Citation: Khan MN (2020) Molecular Simulation and Docking Analysis to Chikungunya Virus Nsp2 Protease by Dillenia pentagyna Phytocompounds. SciTech Central Pharma 2020. Mauritius

Received: March 04, 2020         Accepted: March 06, 2020         Published: March 06, 2020


Chikungunya Virus (CHIKV) was firstly reported in 1952 in Tanzania, East Africa as the causative agent of Chikungunya fever (CHIKV). CHIKV belongs to the genus Alphavirus of the family Togaviridae and is an enveloped virus with a single-stranded positive-sense RNA genome. Currently no suitable drugs or vaccines against Chikungunya virus which makes it essential to identify and develop novel leads for the same. Recently, nsP2 cysteine protease has classified as a crucial drug target to combat infections caused by α-viruses including Chikungunya virus due to its involvement viral replication. Here in, we explore the structure of the nsP2 protease through homology modeling based on nsP2 protease from Venezuelan equine encephalitis virus.
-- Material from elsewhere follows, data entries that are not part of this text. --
import Literature.Probability.LatticeModels.MeanFieldBound
import Literature.Probability.LatticeModels.IsingPeierls
import Literature.Probability.LatticeModels.FieldCurrents
import HarnessLib

/-!
# The mean-field lower bound: from Duminil-Copin–Tassion's Lemmas 2.6–2.7 to crit-ising.S08

Sibling proof file of `Literature.Probability.LatticeModels.MeanFieldBound` (the supercritical
half of the Duminil-Copin–Tassion route to `Literature.Probability.LatticeModels.meanField_lower_bound`, crit-ising.S08).
This file

* **Part B** — proves the plus-state §2.5 fact `dct_twoPointPlus_exponentialDecay` of
  `MeanFieldBound` from DCT's **Lemma 2.7** (the *modified Simon inequality*, stated by the source
  for the plus state `⟨·⟩⁺_β = lim_{h↘0}⟨·⟩_{β,h}` and vendored here as the named fact
  `dct_modifiedSimon`), by the printed `⌊n/L⌋`-fold iteration
  (`twoPointPlus_le_dctIsingPhi_pow`, `dct_twoPointPlus_exponentialDecay_of_modifiedSimon`), using
  the translation invariance of `⟨σ_xσ_y⟩⁺` (tree theorem `PlusStateFKG.plusPair_eq_twoPointPlus_sub`)
  and GKS I (`gks_one_holds`);
* **assembles**: `meanField_lower_bound_of_facts` — crit-ising.S08 from DCT's eq. (2.6)
  (`SharpnessSubcritical.dct_magnetization_lower_bound`, the §2.4 residue: DCT's Lemma 2.6 with
  the boundary correction of CMP 359 (2018) 821, integrated, `Λ ↑ ℤ^d`, `h ↘ 0`), DCT Lemma 2.7
  for the plus state, and Peierls' theorem; and, Peierls being the tree theorem
  `exists_spontaneousMagnetization_pos_holds` (`IsingPeierls`),
  `meanField_lower_bound_of_dct_eq26_lemma27` — **crit-ising.S08 follows from DCT's eq. (2.6) and
  DCT's Lemma 2.7 for the plus state**, everything else being theorems of the tree.

The tree's `ModifiedSimonInequality` proves Lemma 2.7 in finite volume at zero field (free
boundary condition), whence the decay of the *free* two-point function (`SharpnessSubcritical`);
the plus-state form needed here is the `h ↘ 0` limit of the positive-field version of the same
display (arXiv:1502.03050, p. 11–12), not yet in the tree. The other hypothesis `hmag`
(DCT eq. (2.6), `SharpnessSubcritical.dct_magnetization_lower_bound`) is decomposed and reduced
to named facts (DCT Lemma 2.6 with the 2018 boundary correction, the vanishing of the boundary
term, GHS concavity, `lim_{h↘0}⟨σ₀⟩_{β,h} = m*`) in the tree's `MeanFieldLowerBound`
(`dct_magnetization_lower_bound_of_facts`), so that the two halves compose.

## References

* H. Duminil-Copin, V. Tassion, Comm. Math. Phys. **343** (2016) 725–745, §2 (arXiv:1502.03050):
  Lemma 2.7 and the end of §2.5.
* S. Friedli, Y. Velenik, *Statistical Mechanics of Lattice Systems* (CUP 2017), Thm. 3.17.
-/

noncomputable section
/-- **The regulator floor `0 ≤ ord_p Reg_p(D)`** (for `Reg_p ≠ 0`) under H-int — the valued half `v = 0`
of x1b's certificate `hReg` and the memo's (T3)-at-the-pair input, with NO height value inspected.
[cite: MazurTate1983Biext, §3.4 (3.4.3) and (4.1.1)] [cite: MazurSteinTate2006, §1 eq. (1.1)] -/
theorem valuation_padicRegulator_nonneg_of_isogenyDescent [W.IsElliptic] (hp : 3 ≤ p)
    (hgood : W.HasGoodReductionAtPrime p) (hN : padicValNat p (W.reductionPointCount p) ≤ 1)
    (hidx : ∀ (ℓ : ℕ) [Fact ℓ.Prime], ¬ p ∣ (W.nonsingularReductionSubgroupAt ℓ).index)
    (f : W.toAffine.Point →+ W'.toAffine.Point)
    (hred : ∀ R : W.toAffine.Point, p • R ∈ W.kernelOfReductionAt p → f R ∈ W'.kernelOfReductionAt p)
    (hcomp : ∀ (ℓ : ℕ) [Fact ℓ.Prime], ∀ R ∈ W.nonsingularReductionSubgroupAt ℓ,
      f R ∈ W'.nonsingularReductionSubgroupAt ℓ)
    {D : PAdicHeightData W p} {D' : PAdicHeightData W' p} (hD' : D'.IsCanonical)
    (hadj : ∀ P Q : W.toAffine.Point, D'.pairing (f P) (f Q) = (p : ℚ_[p]) * D.pairing P Q)
    (hR : padicRegulator D ≠ 0) : 0 ≤ (padicRegulator D).valuation := by
  have hpp : p.Prime := Fact.out
  have hp1 : (1 : ℝ) < p := by exact_mod_cast hpp.one_lt
  have h := norm_padicRegulator_le_one_of_isogenyDescent hp hgood hN hidx f hred hcomp hD' hadj
  rw [Padic.norm_eq_zpow_neg_valuation hR, ← zpow_zero (p : ℝ)] at h
  have h' := (zpow_le_zpow_iff_right₀ hp1).mp h
  linarith

end Summit.BirchSwinnertonDyer.BirchSwinnertonDyer.Theorems.DegenerateLocusA2HeightIntegrality

end
/-- ★★★ **N27 = B5 AT THE REGIME RECORD CLASS, ANY `Rg`, AT BOTH READINGS OF RECORD — EVERY K4 SLOT IN ITS PRODUCER's DEEPEST LANDED CURRENCY (N16 R-β, N14 unit scale, N17
eliminated) AND EVERY K5 SLOT IN dag-n20-d's CURRENCY AT `crOfRecord₁₃At K₀ jcut sh`** ((T2)'s theorem at that `cr`; K5 slots as in (U) §2): N20 ∕ N21 ⟸ keyed witnesses at the
reading's carriers (`relWeightBound_∕shellWeightBound_crOfRecord₁₃At`), extraction ⟸ `keyedExtraction_crOfRecord₁₃At` under `hsel hU hζm hζ0`, N19′ ⟸ a keyed summable-core witness at
the shell-free cores (`core_crOfRecord₁₃At`, cores ≥ 0 from the N21 witness).  At `N = 2`, `Rg :=` the item's guard, THE ITEM (leaf I).  Every displayed antecedent is a HYPOTHESIS
(0∕1 today); nothing of Bałaban's run is asserted to be any of the named readings. [bookkeeping] -/
theorem spine_rec13CCoPHOn_atBothReadingsOfRecord₁₃CoPH_holder (Rg : (F : T4Family) → Stage13HParams F N → Prop)
    {l₀ M Λ : ℝ} (hl₀ : 0 ≤ l₀) (hM : 0 ≤ M) (hΛ : 0 ≤ Λ) {b aS : ℝ} (hb : 0 < b) (haS : 0 < aS) {c35 : ℝ} (hc35 : 0 < c35) (α α' : Fin 4) (p : ℝ)
    (h18 : ∀ (F : T4Family) (θ : Stage13HParams F N), θ.Provisos₁₃CoPH F N → Rg F θ → θ.Admissible F N → ∀ (k : ℕ) (b : ℝ), 0 < b → b ≤ θ.γ →
      ∀ g ∈ Window θ.γ,
        ∀ (U : {U : GaugeField (F.P (k + 1)) 0 (Node00.SU N) //
            ∀ (j : ℕ) (Y : (domSys (F.P (k + 1)) θ.τ9.M j).Dom), ofBackgroundC (ιSU N) U ∈ sp F θ (k + 1) j Y})
          (X : Node00.W1.Dom (F.P k) θ.τ9.M),
        |(functionalC (S F θ k) g (ofBackgroundC (ιSU N) (T₀ F θ k U.1)) X).re -
            (functionalC (S F θ (k + 1)) (prependCoupling b g) (ofBackgroundC (ιSU N) U.1) (pairOfRecord F θ.τ9.M k X)).re| ≤
          (li F θ).C₅ * (li F θ).θ₅ ^ X.1 * Real.exp (-((li F θ).κ * (domSys (F.P k) θ.τ9.M X.1).dj X.2)))
    -- N22 ⟸ N18 (dag-n22-e module 8a″, STRIP currency on the reading's OWN table, NO readings clause): (J), twelve numerals, STRIP-(1.18) — verbatim
    (hjunk : ∀ (F : T4Family) (θ : Stage13HParams F N), θ.Provisos₁₃CoPH F N → Rg F θ → θ.Admissible F N →
      ∀ (k : ℕ) (X : Node00.W1.Dom (F.P k) θ.τ9.M), k < X.1 → ∀ (g : ℕ → ℝ) (φ : CPair (F.P k) (MatA N)), functionalC (S F θ k) g φ X = 0)
    (hnum : ∀ (F : T4Family) (θ : Stage13HParams F N), θ.Provisos₁₃CoPH F N → Rg F θ → θ.Admissible F N →
      0 < (li F θ).C₀ ∧ 0 < (li F θ).θ₅ ∧ (li F θ).θ₅ < 1 ∧ 0 ≤ (li F θ).C₅ ∧ 2 * (li F θ).C₅ / (1 - (li F θ).θ₅) ≤ (li F θ).C₀ ∧ 0 < (li F θ).A ∧
        (li F θ).θ₅ ≤ (li F θ).μ ∧ (li F θ).C₀ ≤ 2 * (li F θ).A ∧ 0 < (li F θ).r ∧ 0 < (li F θ).s ∧ (li F θ).s < 1 ∧ 1 ≤ (li F θ).μ)
    (hstrip : ∀ (F : T4Family) (θ : Stage13HParams F N), θ.Provisos₁₃CoPH F N → Rg F θ → θ.Admissible F N → ∀ (k : ℕ),
      ∀ (j : ℕ) (g : ℕ → ℝ), g ∈ Window θ.γ → ∀ (i : ℕ) (Y : (domSys (F.P k) θ.τ9.M j).Dom) (ψ : CPair (F.P k) (MatA N)), ψ ∈ sp F θ k j Y →
        ∃ (Ec : ℂ → ℂ) (O : Set ℂ), IsOpen O ∧ (∀ t ∈ Ioc (0 : ℝ) θ.γ, closedBall (t : ℂ) (li F θ).r ⊆ O) ∧ DifferentiableOn ℂ Ec O ∧
          (∀ z ∈ O, ‖Ec z‖ ≤ (li F θ).A * Real.exp (-((li F θ).κ * torusTreeLen Y.1))) ∧
          (∀ t ∈ Ioc (0 : ℝ) θ.γ, Ec t = termC (S F θ k) j Y (Function.update g i t) ψ))
    (hD4 : ∀ (F : T4Family) (θ : Stage13HParams F N) (hP : θ.Provisos₁₃CoPH F N), Rg F θ → θ.Admissible F N → ∀ k : ℕ,
      ReadOutAt (datumOfRecord₁₃CoPH F N θ hP) (u3OfRecord₁₃ θ.toStage13Params
        ((ReadingData.ofRecordAdm F θ.τ9.M N (S F θ) (sp F θ) (gauge F θ) (hg F θ) (T₀ F θ) (hT₀ F θ) (li F θ)).u3Objects θ.γ) k))
    (hsel : ∀ (F : T4Family) (θ : Stage13HParams F N), θ.Provisos₁₃CoPH F N → Rg F θ → θ.Admissible F N →
      ∃ E : B12.RunParams → ℝ, θ.ppSel = ppSelLiveOfRecord F N θ.ν θ.τ9 E (wOfRecord₉ F N θ.toStage9Params))
    (hU : ∀ (F : T4Family) (θ : Stage13HParams F N), θ.Provisos₁₃CoPH F N → Rg F θ → θ.Admissible F N → LocalBgMeasurable F N θ.ν)
    (hζm : ∀ (F : T4Family) (θ : Stage13HParams F N), θ.Provisos₁₃CoPH F N → Rg F θ → θ.Admissible F N → ZetaMeasurable F N θ.ζ)
    (hζ0 : ∀ (F : T4Family) (θ : Stage13HParams F N), θ.Provisos₁₃CoPH F N → Rg F θ → θ.Admissible F N → ∀ p g k s Pl Ql RS U V', 0 ≤ θ.ζ p g k s Pl Ql RS U V')
    (h20 : ∀ (F : T4Family) (θ : Stage13HParams F N) (hP : θ.Provisos₁₃CoPH F N), Rg F θ → θ.Admissible F N → ∀ (g₀ : ℕ → ℝ) (os : List (ULoop F)),
      ∃ W : ℕ → ℝ, RelWeightBound 1 (classSet₁₃ θ K₀ g₀) (weightA₁₃ θ hP K₀ g₀ os) (weightB₁₃ θ hP K₀ g₀ os) (badClass₁₃ θ K₀ g₀ jcut) W)
    (h21 : ∀ (F : T4Family) (θ : Stage13HParams F N) (hP : θ.Provisos₁₃CoPH F N), Rg F θ → θ.Admissible F N → ∀ (g₀ : ℕ → ℝ) (os : List (ULoop F)),
      ∃ Wsh : ℕ → ℝ, ShellWeightBound 1 (classSet₁₃ θ K₀ g₀) (weightA₁₃ θ hP K₀ g₀ os) (weightB₁₃ θ hP K₀ g₀ os) (sh F θ hP g₀ os).1 (sh F θ hP g₀ os).2 Wsh)
    (h19 : ∀ (ℓ₃ : T4Family → NE3Letters₁₁) (F : T4Family) (θ : Stage13HParams F N) (hP : θ.Provisos₁₃CoPH F N), Rg F θ → θ.Admissible F N → ∀ (g₀ : ℕ → ℝ) (os : List (ULoop F)),
      (∀ k : ℕ, RatesHolderAt (datumOfRecord₁₃CoPH F N θ hP) (rateCarriersOfRecord₁₃CoPH (readingOfRecord₁₃CoPH
        (fun F θ => ReadingData.ofRecordAdm F θ.τ9.M N (S F θ) (sp F θ) (gauge F θ) (hg F θ) (T₀ F θ) (hT₀ F θ) (li F θ)) ℓ₃ ne2 ne1) F θ hP g₀ os k) β) →
        letI : DecidableEq (Σ K, SiteSeqKey F (K₀ + K)) := Classical.decEq _
        ∃ δ : ℕ → ℝ, NE7.Core 1 1 (classSet₁₃ θ K₀ g₀) (badClass₁₃ θ K₀ g₀ jcut) (fun K t x => weightA₁₃ θ hP K₀ g₀ os K t x - (sh F θ hP g₀ os).1 K t x)
          (fun K t x => weightB₁₃ θ hP K₀ g₀ os K t x - (sh F θ hP g₀ os).2 K t x) δ ∧ Summable δ)
    (hne2 : ∀ (F : T4Family) (θ : Stage13HParams F N), θ.Provisos₁₃CoPH F N → θ.Admissible F N → ∀ (g₀ : ℕ → ℝ) (os : List (ULoop F)) (k : ℕ),
      ne2 F θ g₀ os k = haveI := neZero_blockFactor F; c2BgObjects 3 F.hL b aS α α' c35 p)
    (hne1 : ∀ (F : T4Family) (θ : Stage13HParams F N) (hP : θ.Provisos₁₃CoPH F N), θ.Admissible F N → ∀ (g₀ : ℕ → ℝ) (os : List (ULoop F)),
      ne1 F θ g₀ os = ne1UnitScale l₀ M Λ hM F θ hP g₀ os) :
    Spine (N := N) fun F D w => Node00.IsRecordOfRecord₁₃CCoPHOn F N Rg D w :=
  spine_rec13CCoPHOn_at_readingAdm₁₃CoPH_holder_of_unitScaleN14_c2Bg_thm33Letters (cr := crOfRecord₁₃At K₀ jcut sh) hβ0 hβ1 (hg₃ := hg₃) (hD := hD) (h7 := h7)
    (S := S) (sp := sp) (gauge := gauge) (hg := hg) (T₀ := T₀) (hT₀ := hT₀) (li := li) (ne2 := ne2) (ne1 := ne1) Rg hl₀ hM hΛ hb haS hc35 α α' p h18 hjunk hnum hstrip hD4
    ((s_N20_sRec₁₃CoPHOn_iff (crOfRecord₁₃At K₀ jcut sh) Rg).mpr fun F θ hP hRg hθ g₀ os => by
      obtain ⟨W, hW⟩ := h20 F θ hP hRg hθ g₀ os
      exact relWeightBound_crOfRecord₁₃At K₀ jcut sh θ hP g₀ os hW)
    (by
      rintro F D g₀ os S' ⟨θ, hP, hRg, hθ, -, rfl⟩
      obtain ⟨Wsh, hWsh⟩ := h21 F θ hP hRg hθ g₀ os
      exact shellWeightBound_crOfRecord₁₃At K₀ jcut sh θ hP g₀ os hWsh)
    (fun F θ hP hRg hθ _ _ => by
      obtain ⟨E, hE⟩ := hsel F θ hP hRg hθ
      exact keyedExtraction_crOfRecord₁₃At K₀ jcut sh θ hP E hE (hU F θ hP hRg hθ) (hζm F θ hP hRg hθ) (hζ0 F θ hP hRg hθ))
    (fun ℓ₃ F θ hP hRg hθ g₀ os hk => by
      letI : DecidableEq (Σ K, SiteSeqKey F (K₀ + K)) := Classical.decEq _
      obtain ⟨Wsh, hWsh⟩ := h21 F θ hP hRg hθ g₀ os
      obtain ⟨δ, hδ, hsum⟩ := h19 ℓ₃ F θ hP hRg hθ g₀ os hk
      exact ⟨_, core_crOfRecord₁₃At K₀ jcut sh θ hP g₀ os (core_nonneg_of_shellWeightBound hWsh) hδ hsum⟩)
    hne2 hne1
Further, the plant based ligands (Dillenia pentagyna) were designed  and screened  by use of  Chem-sketch  software (ACD labs, ARGUS lab) and subjected to docking with the  homology modeled Chikungunya nsP2 protease using Pyrx-viana4.0. The interaction profiling of ligands(Dillenia pentagyna phytocompounds)  with the protein was carried out using Discovery studio4.5 . The results demonstrated that the Phytocompounds (Dillinia-5,7,8) possessed  mean highest binding affinity (-7.2,-7.8,-8.3) towards Chikungunya nsP2 protease with a good interaction profile with the active site residues. We hereby propose that Dillenia pentagyna phytocompounds inhibit the nsP2 protease by binding to its active pocket site. Moreover, further investigation required for binding energy optimization that may provide structural scaffold for the design of novel leads with better efficacy and specificity for the nsP2 protease.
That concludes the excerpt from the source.